BRIEF:
Go through the records and copy each line where the string "open" occurs.

====== EXERCISE INPUTS

import Summits.FinalStateConjecture.FinalStateConjecture.Theorems.ClusterCompletenessAdiabaticMultiKerrILEDFarSlabPrelim
import Summits.FinalStateConjecture.FinalStateConjecture.Theorems.ClusterCompletenessAdiabaticMultiKerrILEDSlabBulk

/-!
# Crux `AdiabaticMultiKerrILED` (line `Sketch`) — the generic far-field transport estimate

Helper file for the far-field Morawetz transport stub `stub_farTransport` of the line `Sketch`
(crux item `stmt-FinalStateConjecture-14310`, route `ClusterCompleteness`); no Kerr object appears.
Setting: centres `cᵢ(t) = pᵢ + t vᵢ` (`‖vᵢ‖ ≤ 1`, `70(Mᵢ+Mⱼ)`-separated for `t ≥ 0`); a measurable
exterior `Ext ⊆ ℝ × ℝ³` containing `{∀ j, 3Mⱼ < ‖y − cⱼ(t)‖}`; a `C¹` function `ψ` normalised at
`t = 0` with exterior energy `≤ S < ∞`; a zone cut-off `ζ` (clauses of `stub_zoneCutoff`); a `C¹`
current `J` with `div J = ζ B + Err` on `{t ≥ 0}`, `B ≥ 0` continuous, `B ≥ c₀ ∑(∂ψ)²` on `{‖y‖ ≤ R}`,
the pointwise bounds of `abs_farCurrent_le` / `abs_farError_le`; measurable zones containing the
shells; the perforated Hardy inequality (stub `stub_perforatedHardy`) as hypothesis with constant `K`.

* `far_slab_estimate` : `c₀ ∫_{(0,T]}∫_{far ball} ∑(∂ψ)² ≤ 2C_b S + C_e ∑ᵢ Zᵢ`, via
  `lintegral_nonneg_divergence_le` (registered sub-goal);
* `far_transport_estimate` : the same on `t > 0` by monotone convergence (registered sub-goal).
-/

noncomputable section

set_option linter.dupNamespace false

open scoped ContDiff Topology ENNReal
open Filter Set MeasureTheory Literature.Geometry.Lorentzian

namespace Summit.FinalStateConjecture.FinalStateConjecture.Cruxes.AdiabaticMultiKerrILED.Sketch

============

EXERCISE RESULT:
open scoped ContDiff Topology ENNReal
open Filter Set MeasureTheory Literature.Geometry.Lorentzian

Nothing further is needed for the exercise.